So, if I can ask, how did you handle those 11 and 12 years?

If someone were to tell me to just brush DS's teeth for him for 2-3 more years and then he would have the maturity, self-control and initiative to do it himself, I would be all over that plan. Because we have been working on the goal of him doing it independently for 8 years now, and we are further away from achieving the goal than when he was 5 years old...and DS, DH and I are all frustrated, disappointed and discouraged.

But I worry. If 8 years of work have not achieved the goal, can I afford to back off and lose any time?

Or, if someone were to tell me to just stop supporting him at such ridiculous levels and let him sink or swim about some age-appropriate skills, then I would be all over that plan. Because I am tired of treating him like a untrustworthy toddler.

But I worry. Because he has shown that once he starts "sinking" he loses any "swimming" ability he might have had and inevitably freezes up and fails entirely...and takes a big hit to his self-esteem in the process.

I am a different person from you and my children are of course different, so my approach may be completely irrelevant. 

My kids have a mix of ADHD and anxiety-linked stuff going on. I have very poor executive function myself so I am limited in what I can focus on. 

I don't make my kids shower.

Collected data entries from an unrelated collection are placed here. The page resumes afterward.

import Mathlib
import HarnessLib
import Summits.HubbardSuperconductivity.HubbardSuperconductivity.Theorems.KLProgrammeKLRegimeTwoPointLimitTwoShellBound
import Summits.HubbardSuperconductivity.HubbardSuperconductivity.Theorems.KLProgrammeKLRegimeEngineV8DefsG11

/-!
# Route `KLProgramme` — ENGINE child (stmt-HubbardSuperconductivity-20437 `KLRegimeEngineV17F2`), rev-13 package `klEngGeo11`:
# the two-shell AREA predicate `TwoShellFrameAreaAt` (`…EngineV8DefsG11` §1) HOLDS AT THE BARE FRAME `K = 0` — the dictionary
# from p1b's `kltb_exists_twoShell_bound` (ℝ × ℝ, `eps2`, `∀ m₀ m₁ : ℤ`) to the engine's vocabulary (`Momentum`, `brillouinZone`,
# `frameLevel μ 0`, `torusSupNorm`), on the whole shell range `0 < ε₁ ≤ ε₂ ≤ klE0`

Cell `gate-hubbard-kl`, seat hubbard-kl-k3c2-p2 g15 (author of `…DefsG11`; WITNESS-TARGETS-G11.md §2).  The deferred package `klTwoShellPack` of the
rev-13 token `klEngGeo11 := klEngGeo10.addTwoShell klTSA` asks for `∃ A u, TwoShellFrameAreaAt A u`: for EVERY admissible frame `K` (`FrameOK R U N μ K`)
`vol{k ∈ BZ : |e_K(k)| < ε₁, |e_K(k − w)| ≤ ε₂} ≤ A·ε₁·(ε₂/r + √ε₂)` (`0 < ε₁ ≤ ε₂ ≤ klE0`, `r ≤ |w|_𝕋`).  This file proves the conclusion AT `K = 0`
(**`twoShell_volume_frameLevel_zero_le`**, `∃ A ≥ 0` uniform on `klWindowC`) — the satisfiability witness of the frozen text's SHAPE at the bare frame and
the dictionary the full witness will reuse:
* `klWindowC = [-1.05, -0.15] ⊂ [a + η⋆, b − η⋆]` with `(a, b, η⋆) = (-1.1, -0.1, 0.05)`; shells `ε₂ ≤ klE0 = 1/32` keep `μ ± ε₁ ∈ [a, b]`;
* small shells `ε₂ ≤ ε₀`: clause (iv) of `kltb_exists_twoShell_bound` (`C₁ε₁ε₂/r + C₂ε₁√ε₂`), the torus distance hypothesis from `torusAbs_le`;
* large shells `ε₀ < ε₂ ≤ 1/32`: the tube reduction `klta_volume_twoShell_le` (`≤ 16Lε₁ × 2π`) and `2π·16L·ε₁ ≤ (32πL/√ε₀)·ε₁√ε₂`;
* transport `Momentum → ℝ × ℝ` by the measure-preserving coordinate map `finTwoArrow ∘ ofLp` (`frameLevel_zero`, `TrigPolyC4v.eval_zero`).
What is NOT here: the frame-uniform witness (`K ≠ 0`).  NOTE for it (located, this seat): `TwoShellFrameAreaAt` quantifies `∀ N`, so from `FrameOK` (ii)
only the `C⁰/C¹` sizes of `K` are `N`-uniform (`κ₂ ≤ Gfr₂·uPow 2 U·(N+1)` is not); second-order data must be read from `FrameOK` (i)
`GeomConstants (frameLevel μ K) 7 (3/80) (1/2) (3/200)` (`klE0 = 1/32 < r₀ = 3/80`).
Everything is PROVED; no definitions, no named facts; nothing asserts any stub or superconductivity.
-/

noncomputable section

namespace Summit.HubbardSuperconductivity.HubbardSuperconductivity.Theorems.EngineV8

set_option linter.dupNamespace false -- summit = problem name (single-conjunct summit), D-0017

open Real Set MeasureTheory
open scoped ENNReal
open Literature.MathematicalPhysics.QuantumLattice Literature.MathematicalPhysics.QuantumLattice.BandSectorCounting
open Summit.HubbardSuperconductivity.HubbardSuperconductivity.Theorems.KLRegimeSplit
open Summit.HubbardSuperconductivity.HubbardSuperconductivity.Theorems.KLProgrammeLegKernels
open Summit.HubbardSuperconductivity.HubbardSuperconductivity.Theorems.DispersionFlow

/-- The bare-frame band at a momentum: `e₀(k) − μ = −2(cos k₀ + cos k₁) − μ`. -/
theorem frameLevel_zero_apply (μ : ℝ) (k : Momentum) : frameLevel μ 0 k = -2 * (Real.cos (k 0) + Real.cos (k 1)) - μ := by
  simp only [frameLevel, squareDispersion, TrigPolyC4v.eval_zero]
  ring

/-- The same at a difference: `e₀(k − w) − μ = −2(cos(k₀ − w₀) + cos(k₁ − w₁)) − μ`. -/
theorem frameLevel_zero_sub_apply (μ : ℝ) (k w : Momentum) :
    frameLevel μ 0 (k - w) = -2 * (Real.cos (k 0 - w 0) + Real.cos (k 1 - w 1)) - μ := by
  rw [frameLevel_zero_apply]
  rfl

/-- The engine's two-shell set at the bare frame is the preimage of p1b's planar two-shell set under the coordinate map `k ↦ (k 0, k 1)`. -/
theorem twoShell_frameLevel_zero_eq_preimage (μ ε₁ ε₂ : ℝ) (w : Momentum) :
    {k : Momentum | k ∈ brillouinZone ∧ |frameLevel μ 0 k| < ε₁ ∧ |frameLevel μ 0 (k - w)| ≤ ε₂} =
      (fun k : Momentum => MeasurableEquiv.finTwoArrow (WithLp.ofLp k)) ⁻¹'
        {x : ℝ × ℝ | (x.1 ∈ Ico (-π) π ∧ x.2 ∈ Ico (-π) π) ∧
          |-2 * (Real.cos x.1 + Real.cos x.2) - μ| < ε₁ ∧
          |-2 * (Real.cos (x.1 - w 0) + Real.cos (x.2 - w 1)) - μ| ≤ ε₂} := by
  ext k
  simp only [mem_setOf_eq, mem_preimage, brillouinZone, frameLevel_zero_apply, MeasurableEquiv.finTwoArrow_apply, Fin.forall_fin_two,
    Fin.isValue]
  rfl

/-- The coordinate map `Momentum → ℝ × ℝ`, `k ↦ (k 0, k 1)`, preserves Lebesgue measure. [folklore] -/
theorem measurePreserving_momentum_prod :
    MeasurePreserving (fun k : Momentum => MeasurableEquiv.finTwoArrow (WithLp.ofLp k)) volume volume :=
  (volume_preserving_finTwoArrow ℝ).comp (PiLp.volume_preserving_ofLp (Fin 2))

/-- **`TwoShellFrameAreaAt`'s conclusion at the bare frame `K = 0`**: there is `A ≥ 0` with
`vol{k ∈ BZ : |e₀(k) − μ| < ε₁, |e₀(k − w) − μ| ≤ ε₂} ≤ A·ε₁·(ε₂/r + √ε₂)` for every `μ ∈ klWindowC`, `0 < ε₁ ≤ ε₂ ≤ klE0`, every transfer `w` and
every `0 < r ≤ |w|_𝕋` (DECOMP App. E Lemma E.1 / E.3 in the engine's currency; p1b's `kltb_exists_twoShell_bound` + the large-shell tube bound). -/
theorem twoShell_volume_frameLevel_zero_le :
    ∃ A : ℝ, 0 ≤ A ∧ ∀ μ ∈ klWindowC, ∀ (ε₁ ε₂ : ℝ), 0 < ε₁ → ε₁ ≤ ε₂ → ε₂ ≤ klE0 →
      ∀ (w : Momentum) (r : ℝ), 0 < r → r ≤ torusSupNorm (w 0, w 1) →
        volume {k : Momentum | k ∈ brillouinZone ∧ |frameLevel μ 0 k| < ε₁ ∧ |frameLevel μ 0 (k - w)| ≤ ε₂} ≤
          ENNReal.ofReal (A * ε₁ * (ε₂ / r + Real.sqrt ε₂)) := by
  have hπ := Real.pi_pos
  have ha : (-4 : ℝ) < -1.1 := by norm_num
  have hab : (-1.1 : ℝ) ≤ -0.1 := by norm_num
  have hb : (-0.1 : ℝ) < 0 := by norm_num
  have hηs : (0 : ℝ) < 0.05 := by norm_num
  obtain ⟨ε₀, v, C₁, C₂, hε₀, -, hC₁, hC₂, hmain⟩ := kltb_exists_twoShell_bound ha hab hb hηs
  obtain ⟨L, hL0, hL⟩ := klta_volume_twoShell_le ha hb
  set A : ℝ := C₁ + C₂ + 32 * π * L / Real.sqrt ε₀ with hA
  have hsε₀ : 0 < Real.sqrt ε₀ := Real.sqrt_pos.2 hε₀
  have hA0 : 0 ≤ A := by rw [hA]; positivity
  refine ⟨A, hA0, fun μ hμ ε₁ ε₂ hε₁ h12 h2 w r hr hrw => ?_⟩
  have hμ1 : (-1.05 : ℝ) ≤ μ := hμ.1
  have hμ2 : μ ≤ (-0.15 : ℝ) := hμ.2
  have hE0 : klE0 = 1 / 32 := rfl
  have hε₂ : 0 < ε₂ := hε₁.trans_le h12
  have hε₁E : ε₁ ≤ 1 / 32 := by rw [← hE0]; exact h12.trans h2
  -- transport to `ℝ × ℝ`
  rw [twoShell_frameLevel_zero_eq_preimage,
    measurePreserving_momentum_prod.measure_preimage (klta_measurableSet_twoShell μ ε₁ ε₂ (w 0) (w 1)).nullMeasurableSet]
  -- the torus distance of the transfer
  have hrw' : ∀ m₀ m₁ : ℤ, r ≤ max |w 0 - m₀ * (2 * π)| |w 1 - m₁ * (2 * π)| := by
    intro m₀ m₁
    refine hrw.trans ?_
    unfold torusSupNorm
    exact max_le_max (torusAbs_le _ _) (torusAbs_le _ _)
  have hsum0 : 0 ≤ ε₂ / r + Real.sqrt ε₂ := by positivity
  rcases le_or_gt ε₂ ε₀ with hsmall | hlarge
  · -- small shells: clause (iv) of p1b's theorem
    have h := (hmain μ ε₁ ε₂ (w 0) (w 1) (by linarith) (by linarith) hε₁ h12 hsmall).2.2.2 r hr hrw'
    refine h.trans (ENNReal.ofReal_le_ofReal ?_)
    have h1 : C₁ * ε₁ * ε₂ / r + C₂ * ε₁ * Real.sqrt ε₂ ≤ (C₁ + C₂) * ε₁ * (ε₂ / r + Real.sqrt ε₂) := by
      have e : (C₁ + C₂) * ε₁ * (ε₂ / r + Real.sqrt ε₂) =
          (C₁ * ε₁ * ε₂ / r + C₂ * ε₁ * Real.sqrt ε₂) + (C₁ * ε₁ * Real.sqrt ε₂ + C₂ * ε₁ * (ε₂ / r)) := by ring
      rw [e]
      have : 0 ≤ C₁ * ε₁ * Real.sqrt ε₂ + C₂ * ε₁ * (ε₂ / r) := by positivity
      linarith
    have h2 : (C₁ + C₂) * ε₁ * (ε₂ / r + Real.sqrt ε₂) ≤ A * ε₁ * (ε₂ / r + Real.sqrt ε₂) := by
      have h32 : 0 ≤ 32 * π * L / Real.sqrt ε₀ := by positivity
      have hle : C₁ + C₂ ≤ A := by rw [hA]; linarith
      exact mul_le_mul_of_nonneg_right (mul_le_mul_of_nonneg_right hle hε₁.le) hsum0
    exact h1.trans h2
  · -- large shells: the tube reduction and the trivial angular bound `2π`
    have hμm : μ - ε₁ ∈ Icc (-1.1 : ℝ) (-0.1) := ⟨by linarith, by linarith⟩
    have hμp : μ + ε₁ ∈ Icc (-1.1 : ℝ) (-0.1) := ⟨by linarith, by linarith⟩
    have h := hL μ ε₁ ε₂ (w 0) (w 1) hε₁ hμm hμp
    have hang : volume {θ ∈ Ioo (-π) π | |eps2 (bandX μ θ - w 0) (bandY μ θ - w 1) - μ| ≤ ε₂ + 4 * L * ε₁} ≤
        ENNReal.ofReal (2 * π) := by
      calc _ ≤ volume (Ioo (-π) π) := measure_mono (fun θ hθ => hθ.1)
        _ = ENNReal.ofReal (2 * π) := by rw [Real.volume_Ioo]; ring_nf
    refine h.trans ?_
    calc ENNReal.ofReal (16 * L * ε₁) *
          volume {θ ∈ Ioo (-π) π | |eps2 (bandX μ θ - w 0) (bandY μ θ - w 1) - μ| ≤ ε₂ + 4 * L * ε₁}
        ≤ ENNReal.ofReal (16 * L * ε₁) * ENNReal.ofReal (2 * π) := by gcongr
      _ = ENNReal.ofReal (16 * L * ε₁ * (2 * π)) := (ENNReal.ofReal_mul (by positivity)).symm
      _ ≤ ENNReal.ofReal (A * ε₁ * (ε₂ / r + Real.sqrt ε₂)) := ENNReal.ofReal_le_ofReal ?_
    -- `32πL ε₁ ≤ (32πL/√ε₀)·ε₁·√ε₂ ≤ A ε₁ (ε₂/r + √ε₂)`
    have hsq : Real.sqrt ε₀ ≤ Real.sqrt ε₂ := Real.sqrt_le_sqrt hlarge.le
    have h1 : 16 * L * ε₁ * (2 * π) ≤ 32 * π * L / Real.sqrt ε₀ * ε₁ * Real.sqrt ε₂ := by
      have e : 32 * π * L / Real.sqrt ε₀ * ε₁ * Real.sqrt ε₂ = 16 * L * ε₁ * (2 * π) * (Real.sqrt ε₂ / Real.sqrt ε₀) := by
        field_simp
        ring
      rw [e]
      have hq : 1 ≤ Real.sqrt ε₂ / Real.sqrt ε₀ := by rw [le_div_iff₀ hsε₀, one_mul]; exact hsq
      have h0 : 0 ≤ 16 * L * ε₁ * (2 * π) := by positivity
      nlinarith
    have h2 : 32 * π * L / Real.sqrt ε₀ * ε₁ * Real.sqrt ε₂ ≤ A * ε₁ * (ε₂ / r + Real.sqrt ε₂) := by
      have hle : 32 * π * L / Real.sqrt ε₀ ≤ A := by rw [hA]; linarith
      have hq0 : 0 ≤ ε₂ / r := by positivity
      have hs : Real.sqrt ε₂ ≤ ε₂ / r + Real.sqrt ε₂ := by linarith
      calc 32 * π * L / Real.sqrt ε₀ * ε₁ * Real.sqrt ε₂ ≤ A * ε₁ * Real.sqrt ε₂ :=
            mul_le_mul_of_nonneg_right (mul_le_mul_of_nonneg_right hle hε₁.le) (Real.sqrt_nonneg _)
        _ ≤ A * ε₁ * (ε₂ / r + Real.sqrt ε₂) := mul_le_mul_of_nonneg_left hs (by positivity)
    exact h1.trans h2

/-- **The frozen predicate's body at `K = 0`**: for every `R`, `U`, `N` the `TwoShellFrameAreaAt` inequality holds at the bare frame with the constant of
`twoShell_volume_frameLevel_zero_le` (the `FrameOK` hypothesis is not needed there). -/
theorem twoShellFrameArea_zero_frame :
    ∃ A : ℝ, 0 ≤ A ∧ ∀ (R : RenConsts) (U : ℝ), ∀ μ ∈ klWindowC, ∀ (N : ℕ), FrameOK R U N μ 0 →
      ∀ (ε₁ ε₂ : ℝ), 0 < ε₁ → ε₁ ≤ ε₂ → ε₂ ≤ klE0 → ∀ (w : Momentum) (r : ℝ), 0 < r → r ≤ torusSupNorm (w 0, w 1) →
        volume {k : Momentum | k ∈ brillouinZone ∧ |frameLevel μ 0 k| < ε₁ ∧ |frameLevel μ 0 (k - w)| ≤ ε₂} ≤
          ENNReal.ofReal (A * ε₁ * (ε₂ / r + Real.sqrt ε₂)) := by
  obtain ⟨A, hA, h⟩ := twoShell_volume_frameLevel_zero_le
  exact ⟨A, hA, fun _ _ μ hμ _ _ => h μ hμ⟩

end Summit.HubbardSuperconductivity.HubbardSuperconductivity.Theorems.EngineV8

end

Ds probably went months between washing his hair at times. He was never stinky, at least not that I noticed. I kept his hair cut short so the greasiness wasn't super obvious. I made sure he had clean clothes. I made sure he had dental cleanings every six months; I think he was decent about brushing his teeth but I frankly wasn't monitoring. I'm not capable of the level of consistent control and follow-up you describe.

I focused on mental health; a big piece of that for my kids is keeping them active. We've done dance, gymnastics, tumbling, martial arts, etc. I enrolled him in a twice-a-week project based learning group where he could engage with other people. I enrolled his younger brother in kindergarten because older brother couldn't lay off him and they needed time apart. 

Mostly I tried to stave off depression and give him time to grow. I don't think brain maturity can be forced and my understanding is there is usually some delay in ADHD kids.

About a year ago he started showering regularly and paying more attention to personal grooming.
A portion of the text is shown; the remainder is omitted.